** Opening Supplied data block **

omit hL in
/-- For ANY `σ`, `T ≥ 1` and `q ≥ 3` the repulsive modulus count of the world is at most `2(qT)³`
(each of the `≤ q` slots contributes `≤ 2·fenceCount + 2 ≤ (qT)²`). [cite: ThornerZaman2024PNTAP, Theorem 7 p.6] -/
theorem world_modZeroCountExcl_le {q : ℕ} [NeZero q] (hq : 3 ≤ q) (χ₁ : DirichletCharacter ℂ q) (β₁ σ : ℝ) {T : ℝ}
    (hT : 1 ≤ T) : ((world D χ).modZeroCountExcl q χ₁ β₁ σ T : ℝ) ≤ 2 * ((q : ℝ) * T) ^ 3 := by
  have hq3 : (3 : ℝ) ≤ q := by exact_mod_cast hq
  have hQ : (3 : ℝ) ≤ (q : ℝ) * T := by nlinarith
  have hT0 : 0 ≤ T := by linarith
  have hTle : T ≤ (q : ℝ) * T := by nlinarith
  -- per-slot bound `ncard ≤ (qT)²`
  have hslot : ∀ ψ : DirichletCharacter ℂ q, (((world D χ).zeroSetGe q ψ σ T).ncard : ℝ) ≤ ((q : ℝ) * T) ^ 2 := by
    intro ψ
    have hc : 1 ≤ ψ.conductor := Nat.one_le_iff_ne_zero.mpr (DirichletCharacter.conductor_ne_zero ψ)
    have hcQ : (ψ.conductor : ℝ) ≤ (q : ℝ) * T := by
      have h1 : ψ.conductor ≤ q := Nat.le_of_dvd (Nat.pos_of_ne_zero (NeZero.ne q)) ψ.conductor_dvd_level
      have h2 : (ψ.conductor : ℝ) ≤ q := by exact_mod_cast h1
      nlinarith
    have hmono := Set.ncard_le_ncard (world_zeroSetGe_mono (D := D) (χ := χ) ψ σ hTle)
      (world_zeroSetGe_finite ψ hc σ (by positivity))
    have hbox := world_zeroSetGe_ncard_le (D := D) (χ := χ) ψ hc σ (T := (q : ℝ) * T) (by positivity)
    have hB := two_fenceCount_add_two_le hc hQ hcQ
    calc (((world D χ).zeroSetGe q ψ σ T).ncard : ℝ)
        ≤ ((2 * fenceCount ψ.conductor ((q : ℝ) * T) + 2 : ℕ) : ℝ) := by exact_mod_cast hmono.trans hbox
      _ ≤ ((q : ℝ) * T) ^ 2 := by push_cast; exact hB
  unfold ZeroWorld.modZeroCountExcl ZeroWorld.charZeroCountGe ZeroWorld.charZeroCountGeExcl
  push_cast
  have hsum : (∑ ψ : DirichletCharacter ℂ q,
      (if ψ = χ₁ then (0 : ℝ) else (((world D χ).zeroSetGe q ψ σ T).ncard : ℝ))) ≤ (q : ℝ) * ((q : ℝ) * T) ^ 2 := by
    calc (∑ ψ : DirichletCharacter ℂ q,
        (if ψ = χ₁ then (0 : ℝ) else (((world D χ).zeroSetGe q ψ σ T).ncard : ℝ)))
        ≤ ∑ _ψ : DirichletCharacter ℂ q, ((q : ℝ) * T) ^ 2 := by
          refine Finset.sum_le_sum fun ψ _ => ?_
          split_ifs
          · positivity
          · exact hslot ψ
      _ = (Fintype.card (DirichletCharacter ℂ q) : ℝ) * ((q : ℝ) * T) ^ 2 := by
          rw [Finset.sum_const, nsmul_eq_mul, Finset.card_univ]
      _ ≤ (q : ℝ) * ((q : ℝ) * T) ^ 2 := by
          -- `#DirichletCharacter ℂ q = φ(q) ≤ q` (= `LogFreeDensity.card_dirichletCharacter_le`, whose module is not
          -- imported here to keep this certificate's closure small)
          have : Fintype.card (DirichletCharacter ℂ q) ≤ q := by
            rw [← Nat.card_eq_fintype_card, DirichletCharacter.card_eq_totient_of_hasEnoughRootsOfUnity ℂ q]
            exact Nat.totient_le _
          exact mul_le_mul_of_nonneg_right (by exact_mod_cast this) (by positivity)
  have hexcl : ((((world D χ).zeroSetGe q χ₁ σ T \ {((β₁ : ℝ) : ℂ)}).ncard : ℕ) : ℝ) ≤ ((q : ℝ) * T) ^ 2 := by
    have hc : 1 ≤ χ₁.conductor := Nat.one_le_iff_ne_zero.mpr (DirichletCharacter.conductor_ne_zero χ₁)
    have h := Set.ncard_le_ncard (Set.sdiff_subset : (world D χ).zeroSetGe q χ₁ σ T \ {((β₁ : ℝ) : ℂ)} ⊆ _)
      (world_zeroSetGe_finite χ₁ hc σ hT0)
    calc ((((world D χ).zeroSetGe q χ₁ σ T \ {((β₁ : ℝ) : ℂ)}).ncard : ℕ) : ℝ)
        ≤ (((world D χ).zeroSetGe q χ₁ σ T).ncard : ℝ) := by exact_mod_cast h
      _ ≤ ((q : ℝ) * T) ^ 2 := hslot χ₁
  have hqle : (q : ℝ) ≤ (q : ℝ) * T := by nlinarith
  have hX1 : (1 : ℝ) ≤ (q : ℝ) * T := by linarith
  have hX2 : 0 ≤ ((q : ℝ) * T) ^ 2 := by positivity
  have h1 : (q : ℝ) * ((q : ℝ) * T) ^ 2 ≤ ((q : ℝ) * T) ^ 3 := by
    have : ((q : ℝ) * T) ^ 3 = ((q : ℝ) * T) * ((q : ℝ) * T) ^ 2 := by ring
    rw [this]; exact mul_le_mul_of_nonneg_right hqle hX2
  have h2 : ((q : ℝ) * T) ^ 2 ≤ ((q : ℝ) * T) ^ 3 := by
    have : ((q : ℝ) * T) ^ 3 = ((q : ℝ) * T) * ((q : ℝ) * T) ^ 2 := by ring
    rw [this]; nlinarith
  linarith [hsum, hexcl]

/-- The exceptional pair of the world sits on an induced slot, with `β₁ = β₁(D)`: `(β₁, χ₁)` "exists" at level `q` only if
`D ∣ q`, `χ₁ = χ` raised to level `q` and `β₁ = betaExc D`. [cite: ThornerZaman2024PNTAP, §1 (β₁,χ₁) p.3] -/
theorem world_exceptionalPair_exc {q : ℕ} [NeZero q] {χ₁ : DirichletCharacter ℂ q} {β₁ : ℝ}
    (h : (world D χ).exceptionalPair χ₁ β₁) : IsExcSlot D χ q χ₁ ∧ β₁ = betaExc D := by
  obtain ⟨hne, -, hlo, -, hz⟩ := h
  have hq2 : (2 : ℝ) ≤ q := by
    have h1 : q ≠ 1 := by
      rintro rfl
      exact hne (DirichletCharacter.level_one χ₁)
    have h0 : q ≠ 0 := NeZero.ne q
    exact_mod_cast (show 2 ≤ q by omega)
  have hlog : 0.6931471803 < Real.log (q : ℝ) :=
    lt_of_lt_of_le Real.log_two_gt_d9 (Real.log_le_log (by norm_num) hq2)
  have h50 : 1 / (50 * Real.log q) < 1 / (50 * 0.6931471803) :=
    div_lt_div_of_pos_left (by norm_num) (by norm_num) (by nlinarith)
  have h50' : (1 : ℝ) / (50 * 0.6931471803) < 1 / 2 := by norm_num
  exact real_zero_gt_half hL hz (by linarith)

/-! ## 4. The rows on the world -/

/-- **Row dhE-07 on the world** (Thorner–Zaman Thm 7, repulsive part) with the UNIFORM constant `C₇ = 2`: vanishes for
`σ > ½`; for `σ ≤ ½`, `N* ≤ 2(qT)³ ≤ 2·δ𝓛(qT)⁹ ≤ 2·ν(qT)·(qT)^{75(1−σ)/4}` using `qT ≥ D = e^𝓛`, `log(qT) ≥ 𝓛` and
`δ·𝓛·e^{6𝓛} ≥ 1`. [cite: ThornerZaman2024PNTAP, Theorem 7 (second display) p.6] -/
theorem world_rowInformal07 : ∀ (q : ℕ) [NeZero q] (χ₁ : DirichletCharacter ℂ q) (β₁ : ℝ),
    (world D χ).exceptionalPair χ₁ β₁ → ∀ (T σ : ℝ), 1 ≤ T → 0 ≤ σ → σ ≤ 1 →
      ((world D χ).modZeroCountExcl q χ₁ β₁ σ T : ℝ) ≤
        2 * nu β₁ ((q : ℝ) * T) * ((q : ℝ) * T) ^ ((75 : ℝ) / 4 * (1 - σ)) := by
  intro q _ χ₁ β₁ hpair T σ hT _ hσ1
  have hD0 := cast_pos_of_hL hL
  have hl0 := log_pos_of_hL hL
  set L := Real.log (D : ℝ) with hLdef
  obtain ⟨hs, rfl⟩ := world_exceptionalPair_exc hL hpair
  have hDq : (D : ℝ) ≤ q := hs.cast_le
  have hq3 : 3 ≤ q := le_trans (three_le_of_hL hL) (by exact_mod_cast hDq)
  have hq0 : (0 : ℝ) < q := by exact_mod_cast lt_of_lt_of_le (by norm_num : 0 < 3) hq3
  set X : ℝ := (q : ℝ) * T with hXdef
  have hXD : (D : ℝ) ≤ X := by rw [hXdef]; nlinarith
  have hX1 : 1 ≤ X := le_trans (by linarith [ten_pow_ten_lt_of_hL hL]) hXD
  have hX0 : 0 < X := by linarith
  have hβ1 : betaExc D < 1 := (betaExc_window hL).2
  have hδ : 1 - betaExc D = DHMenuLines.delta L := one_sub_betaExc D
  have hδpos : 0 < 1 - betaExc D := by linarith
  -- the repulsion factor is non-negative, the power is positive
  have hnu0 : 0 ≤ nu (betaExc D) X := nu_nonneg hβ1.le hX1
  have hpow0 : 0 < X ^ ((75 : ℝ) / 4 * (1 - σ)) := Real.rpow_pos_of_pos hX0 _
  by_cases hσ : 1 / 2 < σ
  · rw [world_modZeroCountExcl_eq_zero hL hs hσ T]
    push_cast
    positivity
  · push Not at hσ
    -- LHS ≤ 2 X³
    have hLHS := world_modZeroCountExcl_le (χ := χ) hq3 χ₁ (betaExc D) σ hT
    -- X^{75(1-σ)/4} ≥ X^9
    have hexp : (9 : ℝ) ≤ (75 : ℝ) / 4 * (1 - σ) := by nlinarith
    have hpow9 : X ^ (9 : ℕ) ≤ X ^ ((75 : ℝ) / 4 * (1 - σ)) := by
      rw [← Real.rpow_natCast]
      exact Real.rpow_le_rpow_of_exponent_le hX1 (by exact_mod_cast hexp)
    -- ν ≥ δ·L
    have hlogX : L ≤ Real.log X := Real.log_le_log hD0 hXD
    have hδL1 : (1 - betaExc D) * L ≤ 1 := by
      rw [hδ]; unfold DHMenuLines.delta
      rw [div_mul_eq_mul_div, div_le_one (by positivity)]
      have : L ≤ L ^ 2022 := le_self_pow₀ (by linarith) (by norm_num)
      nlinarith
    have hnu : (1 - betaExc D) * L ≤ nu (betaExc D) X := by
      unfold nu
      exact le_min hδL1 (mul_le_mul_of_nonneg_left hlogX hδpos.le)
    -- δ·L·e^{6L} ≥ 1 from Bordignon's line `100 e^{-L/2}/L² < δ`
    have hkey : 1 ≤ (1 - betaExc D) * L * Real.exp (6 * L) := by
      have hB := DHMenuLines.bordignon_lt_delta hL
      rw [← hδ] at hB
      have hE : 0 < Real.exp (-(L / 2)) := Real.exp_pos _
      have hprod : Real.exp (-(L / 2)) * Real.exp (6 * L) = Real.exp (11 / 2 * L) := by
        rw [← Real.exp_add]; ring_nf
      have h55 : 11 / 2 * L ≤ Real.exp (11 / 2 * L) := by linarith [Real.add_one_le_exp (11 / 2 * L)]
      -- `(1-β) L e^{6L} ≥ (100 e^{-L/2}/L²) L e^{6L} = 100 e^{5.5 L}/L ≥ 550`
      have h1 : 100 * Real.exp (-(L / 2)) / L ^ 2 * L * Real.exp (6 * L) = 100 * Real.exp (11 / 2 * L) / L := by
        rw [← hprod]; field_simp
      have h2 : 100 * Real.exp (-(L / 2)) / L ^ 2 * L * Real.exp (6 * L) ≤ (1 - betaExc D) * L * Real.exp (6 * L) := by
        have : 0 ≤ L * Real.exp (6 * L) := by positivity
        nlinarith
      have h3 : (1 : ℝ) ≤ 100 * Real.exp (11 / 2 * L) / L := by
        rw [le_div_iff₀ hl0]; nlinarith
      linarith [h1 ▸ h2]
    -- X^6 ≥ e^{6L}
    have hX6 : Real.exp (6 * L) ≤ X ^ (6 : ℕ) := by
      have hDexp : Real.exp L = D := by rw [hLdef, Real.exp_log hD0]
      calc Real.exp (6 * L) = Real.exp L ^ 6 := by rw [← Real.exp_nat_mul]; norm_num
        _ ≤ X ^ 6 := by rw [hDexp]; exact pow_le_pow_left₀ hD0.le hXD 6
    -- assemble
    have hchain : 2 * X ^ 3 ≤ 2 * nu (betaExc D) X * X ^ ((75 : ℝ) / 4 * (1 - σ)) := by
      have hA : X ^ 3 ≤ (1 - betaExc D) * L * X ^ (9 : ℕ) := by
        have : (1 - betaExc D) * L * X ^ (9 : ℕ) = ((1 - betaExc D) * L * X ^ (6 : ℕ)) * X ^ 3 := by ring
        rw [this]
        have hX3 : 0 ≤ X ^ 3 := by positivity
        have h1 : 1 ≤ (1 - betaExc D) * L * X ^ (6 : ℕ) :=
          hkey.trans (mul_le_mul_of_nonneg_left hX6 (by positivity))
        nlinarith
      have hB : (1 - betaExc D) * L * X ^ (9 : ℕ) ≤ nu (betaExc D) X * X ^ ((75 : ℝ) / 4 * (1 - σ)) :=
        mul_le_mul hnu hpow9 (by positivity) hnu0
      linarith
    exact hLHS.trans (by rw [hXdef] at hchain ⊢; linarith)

** Closing Supplied data block **

#### [Exercise aim]
Only the lines above starting with the one with "have hX6 : Real.exp" and going through the one with "-- assemble" are to be copied, word for word and with both ends kept.

#### [Finished exercise]
    have hX6 : Real.exp (6 * L) ≤ X ^ (6 : ℕ) := by
      have hDexp : Real.exp L = D := by rw [hLdef, Real.exp_log hD0]
      calc Real.exp (6 * L) = Real.exp L ^ 6 := by rw [← Real.exp_nat_mul]; norm_num
        _ ≤ X ^ 6 := by rw [hDexp]; exact pow_le_pow_left₀ hD0.le hXD 6
    -- assemble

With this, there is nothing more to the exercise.